Puts Martine T E, Lips Paul, Ribbe Miel W, Deeg Dorly J H
Institute for Research in Extramural Medicine (EMGO Institute), VU University Medical Center, Amsterdam, The Netherlands.
VU University Medical Center, LASA, Van der Boechorststraat 7, 1081 BT Amsterdam, The Netherlands.
Eur J Ageing. 2005 Nov 9;2(4):264-274. doi: 10.1007/s10433-005-0011-z. eCollection 2005 Dec.

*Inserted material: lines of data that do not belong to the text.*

import Mathlib.Combinatorics.SimpleGraph.Acyclic
import Mathlib.Combinatorics.SimpleGraph.Metric
import Mathlib.Data.Set.Card
import Mathlib.Data.Fintype.Lattice

/-!
# Finite group actions on trees: a common fixed vertex or a common invariant edge

The classical fact behind [SemiAnbd] Lemma 1.8 (ii)(a) ("implicit in the theory of [Serre]",
Mochizuki, *Semi-graphs of Anabelioids*, Publ. RIMS **42** (2006), §1 p. 20
[cite: MochizukiSemiAnbd2006, Lem. 1.8(ii)(a) p.20]; Serre, *Trees*, I.6.5): a family of
automorphisms of an acyclic simple graph `T` preserving a finite nonempty set `S` of vertices that
induces a connected subgraph (a finite subtree) has a common fixed vertex in `S`, or a common
invariant edge of `S` (each automorphism fixing or reversing it).

Proof (leaf stripping): if `S` is a single vertex it is fixed; otherwise the finite tree `T[S]` has
leaves (vertices with exactly one neighbour in `S`); automorphisms permute the leaves; removing them
leaves a smaller nonempty connected set unless all vertices are leaves, in which case `S` is a
single edge.  Everything is phrased for a set `Φ` of maps `V → V` that are injective, respect
adjacency in both directions, and map `S` onto itself — no new definitions are introduced.

Used for [SemiAnbd] Lemma 1.8 (ii)(a) in `FreeGroupsAndActionsProofs4.lean`.
-/

namespace Literature.AnabelianGeometry.SemiGraphs

namespace TreeFixedPoint

open SimpleGraph

universe u

variable {V : Type u} {T : SimpleGraph V}

/-- An interior vertex of a path of the induced graph `T[S]` has two distinct neighbours in `S`,
so it is not a leaf of `S`. [cite: MochizukiSemiAnbd2006, Lem. 1.8(ii)(a) p.20] -/
theorem not_leaf_of_interior {S : Set V} {a b : S} (p : (T.induce S).Walk a b) (hp : p.IsPath)
    {i : ℕ} (hi0 : 0 < i) (hi : i < p.length) :
    ¬ ∃! y, y ∈ S ∧ T.Adj (p.getVert i).1 y := by
  rintro ⟨y, -, huniq⟩
  have h1 : T.Adj (p.getVert i).1 (p.getVert (i - 1)).1 := by
    have h := p.adj_getVert_succ (i := i - 1) (by omega)
    rw [show i - 1 + 1 = i from by omega] at h
    exact (SimpleGraph.induce_adj.mp h).symm
  have h2 : T.Adj (p.getVert i).1 (p.getVert (i + 1)).1 :=
    SimpleGraph.induce_adj.mp (p.adj_getVert_succ hi)
  have e1 := huniq _ ⟨(p.getVert (i - 1)).2, h1⟩
  have e2 := huniq _ ⟨(p.getVert (i + 1)).2, h2⟩
  have h3 : p.getVert (i - 1) = p.getVert (i + 1) := Subtype.ext (e1.trans e2.symm)
  have h4 : i - 1 = i + 1 :=
    hp.getVert_injOn (by change i - 1 ≤ p.length; omega) (by change i + 1 ≤ p.length; omega) h3
  omega

/-- A finite subtree with at least two vertices has a leaf: a vertex at maximal distance from a base
point has exactly one neighbour in `S`. [cite: MochizukiSemiAnbd2006, Lem. 1.8(ii)(a) p.20] -/
theorem exists_leaf (hT : T.IsAcyclic) {S : Set V} (hS : S.Finite) (hconn : (T.induce S).Connected)
    (h2 : 2 ≤ S.ncard) : ∃ u ∈ S, ∃! y, y ∈ S ∧ T.Adj u y := by
  classical
  haveI : Finite S := hS.to_subtype
  obtain ⟨x₀⟩ := hconn.nonempty
  haveI : Nonempty S := ⟨x₀⟩
  have hT' : (T.induce S).IsAcyclic := hT.induce S
  -- a vertex at maximal distance from `x₀`
  obtain ⟨u, hu⟩ := Finite.exists_max (fun u : S => (T.induce S).dist x₀ u)
  have hne : x₀ ≠ u := by
    intro h
    obtain ⟨a, ha, b, hb, hab⟩ := (Set.one_lt_ncard hS).mp (by omega)
    have key : ∀ c ∈ S, c = x₀.1 := by
      intro c hc
      by_contra hcx
      have h1 := hu ⟨c, hc⟩
      rw [← h, SimpleGraph.dist_self] at h1
      have h2 := (hconn x₀ ⟨c, hc⟩).pos_dist_of_ne
        (fun h' => hcx (congrArg Subtype.val h').symm)
      omega
    exact hab ((key a ha).trans (key b hb).symm)
  obtain ⟨p, hp, hpl⟩ := (hconn x₀ u).exists_path_of_dist
  have hpnil : ¬ p.Nil := p.not_nil_of_ne hne
  refine ⟨u.1, u.2, p.penultimate.1, ⟨p.penultimate.2, ?_⟩, ?_⟩
  · exact (SimpleGraph.induce_adj.mp (p.adj_penultimate hpnil)).symm
  · rintro y ⟨hyS, hy⟩
    have hadj : (T.induce S).Adj u ⟨y, hyS⟩ := SimpleGraph.induce_adj.mpr hy
    by_cases hys : (⟨y, hyS⟩ : S) ∈ p.support
    · exact congrArg Subtype.val (hT'.eq_penultimate_of_adj_end hp hadj hys)
    · exfalso
      have hq : (p.concat hadj).IsPath := hp.concat hys hadj
      obtain ⟨q, hq', hql⟩ := (hconn x₀ ⟨y, hyS⟩).exists_path_of_dist
      have heq := hT'.path_unique ⟨p.concat hadj, hq⟩ ⟨q, hq'⟩
      have hlen : (p.concat hadj).length = q.length := by
        rw [show q = p.concat hadj from (congrArg Subtype.val heq).symm]
      rw [SimpleGraph.Walk.length_concat] at hlen
      have h3 := hu ⟨y, hyS⟩
      change (T.induce S).dist x₀ ⟨y, hyS⟩ ≤ (T.induce S).dist x₀ u at h3
      omega

/-- If every vertex of a finite subtree is a leaf, the subtree is a single edge: it consists of a
leaf `u` and its neighbour. [cite: MochizukiSemiAnbd2006, Lem. 1.8(ii)(a) p.20] -/
theorem subset_pair_of_all_leaves {S : Set V} (hconn : (T.induce S).Connected)
    (hall : ∀ x ∈ S, ∃! y, y ∈ S ∧ T.Adj x y) {u y : V} (hu : u ∈ S)
    (hy : ∀ z, z ∈ S ∧ T.Adj u z → z = y) : S ⊆ {u, y} := by
  intro z hz
  obtain ⟨p, hp, -⟩ := (hconn ⟨u, hu⟩ ⟨z, hz⟩).exists_path_of_dist
  by_cases h2 : 2 ≤ p.length
  · exact absurd (hall _ (p.getVert 1).2) (not_leaf_of_interior p hp Nat.one_pos (by omega))
  · by_cases h0 : p.length = 0
    · have := p.eq_of_length_eq_zero h0
      exact Or.inl (congrArg Subtype.val this).symm
    · have h1 : p.length = 1 := by omega
      have hadj := p.adj_getVert_succ (i := 0) (by omega)
      rw [p.getVert_zero, zero_add, ← h1, p.getVert_length] at hadj
      exact Or.inr (hy z ⟨hz, SimpleGraph.induce_adj.mp hadj⟩)

/-- Removing the leaves of a finite subtree leaves a connected set (if nonempty): the geodesic
between two non-leaves passes only through non-leaves.
[cite: MochizukiSemiAnbd2006, Lem. 1.8(ii)(a) p.20] -/
theorem nonleaves_connected {S : Set V} (hconn : (T.induce S).Connected)
    (hne : {x | x ∈ S ∧ ¬ ∃! y, y ∈ S ∧ T.Adj x y}.Nonempty) :
    (T.induce {x | x ∈ S ∧ ¬ ∃! y, y ∈ S ∧ T.Adj x y}).Connected := by
  classical
  rw [SimpleGraph.connected_iff]
  refine ⟨?_, ⟨⟨hne.some, hne.some_mem⟩⟩⟩
  rintro ⟨a, haS, ha⟩ ⟨b, hbS, hb⟩
  obtain ⟨p, hp⟩ := hconn.exists_isPath ⟨a, haS⟩ ⟨b, hbS⟩
  have hsupp : ∀ z ∈ (p.map (SimpleGraph.Embedding.induce S).toHom).support,
      z ∈ {x | x ∈ S ∧ ¬ ∃! y, y ∈ S ∧ T.Adj x y} := by
    intro z hz
    rw [SimpleGraph.Walk.support_map, List.mem_map] at hz
    obtain ⟨w, hw, rfl⟩ := hz
    obtain ⟨i, hi, hil⟩ := SimpleGraph.Walk.mem_support_iff_exists_getVert.mp hw
    subst hi
    by_cases hi0 : i = 0
    · subst hi0
      rw [SimpleGraph.Walk.getVert_zero]
      exact ⟨haS, ha⟩
    by_cases hil' : i = p.length
    · subst hil'
      rw [SimpleGraph.Walk.getVert_length]
      exact ⟨hbS, hb⟩
    exact ⟨(p.getVert i).2, not_leaf_of_interior p hp (by omega) (by omega)⟩
  exact ⟨(p.map (SimpleGraph.Embedding.induce S).toHom).induce _ hsupp⟩

/-- Being a leaf of `S` is transported by a map that is injective, respects adjacency in both
directions and maps `S` onto itself. [cite: MochizukiSemiAnbd2006, Lem. 1.8(ii)(a) p.20] -/
theorem leaf_iff_of_auto {S : Set V} {φ : V → V} (hinj : Function.Injective φ)
    (hadj : ∀ x y, T.Adj x y ↔ T.Adj (φ x) (φ y)) (hS : ∀ x, x ∈ S ↔ φ x ∈ S)
    (hsurj : ∀ y ∈ S, ∃ x ∈ S, φ x = y) (x : V) :
    (∃! y, y ∈ S ∧ T.Adj x y) ↔ (∃! y, y ∈ S ∧ T.Adj (φ x) y) := by
  constructor
  · rintro ⟨y, ⟨hyS, hy⟩, huniq⟩
    refine ⟨φ y, ⟨(hS y).mp hyS, (hadj x y).mp hy⟩, ?_⟩
    rintro z ⟨hzS, hz⟩
    obtain ⟨z', hz'S, rfl⟩ := hsurj z hzS
    rw [huniq z' ⟨hz'S, (hadj x z').mpr hz⟩]
  · rintro ⟨z, ⟨hzS, hz⟩, huniq⟩
    obtain ⟨y, hyS, rfl⟩ := hsurj z hzS
    refine ⟨y, ⟨hyS, (hadj x y).mpr hz⟩, ?_⟩
    rintro w ⟨hwS, hw⟩
    exact hinj (huniq (φ w) ⟨(hS w).mp hwS, (hadj x w).mp hw⟩)

/-- **Fixed vertex or invariant edge.**  Let `T` be an acyclic simple graph and `Φ` a set of maps
`V → V` that are injective and respect adjacency in both directions.  If a finite nonempty set `S`
of vertices with `T[S]` connected is mapped onto itself by every `φ ∈ Φ`, then some vertex of `S` is
fixed by all of `Φ`, or some edge of `T` with both ends in `S` is fixed or reversed by every
`φ ∈ Φ`. (Finite groups acting on trees, [Serre] I.6.5; [SemiAnbd] Lemma 1.8 (ii)(a).)
[cite: MochizukiSemiAnbd2006, Lem. 1.8(ii)(a) p.20] -/
theorem exists_fixed_or_invariant_edge (hT : T.IsAcyclic) (Φ : Set (V → V))
    (hΦ : ∀ φ ∈ Φ, Function.Injective φ ∧ ∀ x y, T.Adj x y ↔ T.Adj (φ x) (φ y)) :
    ∀ (n : ℕ) (S : Set V), S.ncard = n → S.Finite → S.Nonempty → (T.induce S).Connected →
      (∀ φ ∈ Φ, (∀ x, x ∈ S ↔ φ x ∈ S) ∧ (∀ y ∈ S, ∃ x ∈ S, φ x = y)) →
      (∃ x ∈ S, ∀ φ ∈ Φ, φ x = x) ∨
      (∃ x ∈ S, ∃ y ∈ S, T.Adj x y ∧ ∀ φ ∈ Φ, (φ x = x ∧ φ y = y) ∨ (φ x = y ∧ φ y = x)) := by
  intro n
  induction n using Nat.strong_induction_on with
  | _ n ih =>
  intro S hn hS hne hconn hΦS
  by_cases h1 : S.ncard = 1
  · obtain ⟨x, rfl⟩ := Set.ncard_eq_one.mp h1
    exact Or.inl ⟨x, rfl, fun φ hφ => ((hΦS φ hφ).1 x).mp rfl⟩
  have h2 : 2 ≤ S.ncard := by
    have := (Set.ncard_pos hS).mpr hne
    omega
  obtain ⟨u, huS, hu⟩ := exists_leaf hT hS hconn h2
  -- the non-leaves
  set S' : Set V := {x | x ∈ S ∧ ¬ ∃! y, y ∈ S ∧ T.Adj x y} with hS'
  have hS'S : S' ⊆ S := fun x hx => hx.1
  by_cases hS'ne : S'.Nonempty
  · -- strip the leaves and recurse
    have hlt : S'.ncard < S.ncard :=
      Set.ncard_lt_ncard ⟨hS'S, fun h => (h huS).2 hu⟩ hS
    have hΦS' : ∀ φ ∈ Φ, (∀ x, x ∈ S' ↔ φ x ∈ S') ∧ (∀ y ∈ S', ∃ x ∈ S', φ x = y) := by
      intro φ hφ
      obtain ⟨hinj, hadj⟩ := hΦ φ hφ
      obtain ⟨hSφ, hsurj⟩ := hΦS φ hφ
      have hleaf := fun x => leaf_iff_of_auto (T := T) hinj hadj hSφ hsurj x
      refine ⟨fun x => ?_, fun y hy => ?_⟩
      · change (x ∈ S ∧ _) ↔ (φ x ∈ S ∧ _)
        rw [hSφ x, hleaf x]
      · obtain ⟨x, hxS, rfl⟩ := hsurj y hy.1
        exact ⟨x, ⟨hxS, fun h => hy.2 ((hleaf x).mp h)⟩, rfl⟩
    rcases ih S'.ncard (hn ▸ hlt) S' rfl (hS.subset hS'S) hS'ne (nonleaves_connected hconn hS'ne)
      hΦS' with ⟨x, hx, hfix⟩ | ⟨x, hx, y, hy, hxy, hfix⟩
    · exact Or.inl ⟨x, hx.1, hfix⟩
    · exact Or.inr ⟨x, hx.1, y, hy.1, hxy, hfix⟩
  · -- all vertices are leaves: `S` is a single edge
    have hall : ∀ x ∈ S, ∃! y, y ∈ S ∧ T.Adj x y := by
      intro x hx
      by_contra hx'
      exact hS'ne ⟨x, hx, hx'⟩
    obtain ⟨y, ⟨hyS, huy⟩, hyuniq⟩ := hu
    have hsub : S ⊆ {u, y} := subset_pair_of_all_leaves hconn hall huS hyuniq
    have huy' : u ≠ y := huy.ne
    refine Or.inr ⟨u, huS, y, hyS, huy, fun φ hφ => ?_⟩
    obtain ⟨hinj, -⟩ := hΦ φ hφ
    obtain ⟨hSφ, -⟩ := hΦS φ hφ
    have hu' := hsub ((hSφ u).mp huS)
    have hy' := hsub ((hSφ y).mp hyS)
    rcases hu' with hu' | hu'
    · refine Or.inl ⟨hu', ?_⟩
      rcases hy' with hy' | hy'
      · exact absurd (hinj (hy'.trans hu'.symm)) huy'.symm
      · exact hy'
    · refine Or.inr ⟨hu', ?_⟩
      rcases hy' with hy' | hy'
      · exact hy'
      · exact absurd (hinj (hu'.trans hy'.symm)) huy'

end TreeFixedPoint

end Literature.AnabelianGeometry.SemiGraphs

The aim of this study was to determine the effect of frailty on the risk of residential/nursing home admission independently of chronic diseases and functional limitations. Frailty consists of multisystem decline and is considered to be a consequence of changes in neuromuscular, endocrine and immune system functioning that occur as people age. Frailty is a combination of multiple impairments in functioning that might lead to functional limitations and disability but it is not clear whether frailty has an independent effect on residential/nursing home admission. Data were used from the Longitudinal Aging Study Amsterdam. The respondents participated at both (1992/1993) and (1995/1996), lived independently at , and were aged 65 and over (=1,503). Nine frailty markers were assessed at two cycles ( and ). The frailty markers were defined in two ways: low functioning at (static frailty); and change in functioning between and (dynamic frailty). The outcome variable was residential/nursing home admission between and (2001/2002). Cox proportional hazard analyses were used adjusting for chronic diseases, functional limitations, care received, partner status, income, age and sex. Static (RR 1.93, 95%CI 1.36-2.74) and dynamic frailty (RR 1.69, 95%CI 1.19-2.39) were associated with institutionalization in both men and women independently of the effect of chronic diseases and functional limitations. Additional analyses of the total number of both sets of frailty markers present revealed an increased risk of institutionalization when the number increased. In conclusion, frailty is associated with institutionalization, independently of the effect of chronic diseases and functional limitations.
本研究的目的是确定衰弱对入住住宅/养老院风险的影响,且独立于慢性疾病和功能受限因素。衰弱由多系统衰退构成,被认为是随着人们年龄增长,神经肌肉、内分泌和免疫系统功能发生变化的结果。衰弱是多种功能损害的组合,可能导致功能受限和残疾,但尚不清楚衰弱对入住住宅/养老院是否有独立影响。数据来自阿姆斯特丹纵向衰老研究。受访者在1992/1993年和1995/1996年参与研究,在1995/1996年独立生活,年龄在65岁及以上(n = 1503)。在两个周期(1992/1993年和1995/1996年)评估了九个衰弱标志物。衰弱标志物通过两种方式定义:1995/1996年功能低下(静态衰弱);以及1992/1993年至1995/1996年期间功能变化(动态衰弱)。结局变量是2001/2002年期间入住住宅/养老院情况。使用Cox比例风险分析,并对慢性疾病、功能受限、接受的护理、伴侣状况、收入、年龄和性别进行了校正。静态衰弱(风险比1.93,95%置信区间1.36 - 2.74)和动态衰弱(风险比1.69,95%置信区间1.19 - 2.39)与男性和女性入住养老院均相关,且独立于慢性疾病和功能受限的影响。对两组衰弱标志物总数的进一步分析显示,当数量增加时,入住养老院的风险增加。总之,衰弱与入住养老院相关,且独立于慢性疾病和功能受限的影响。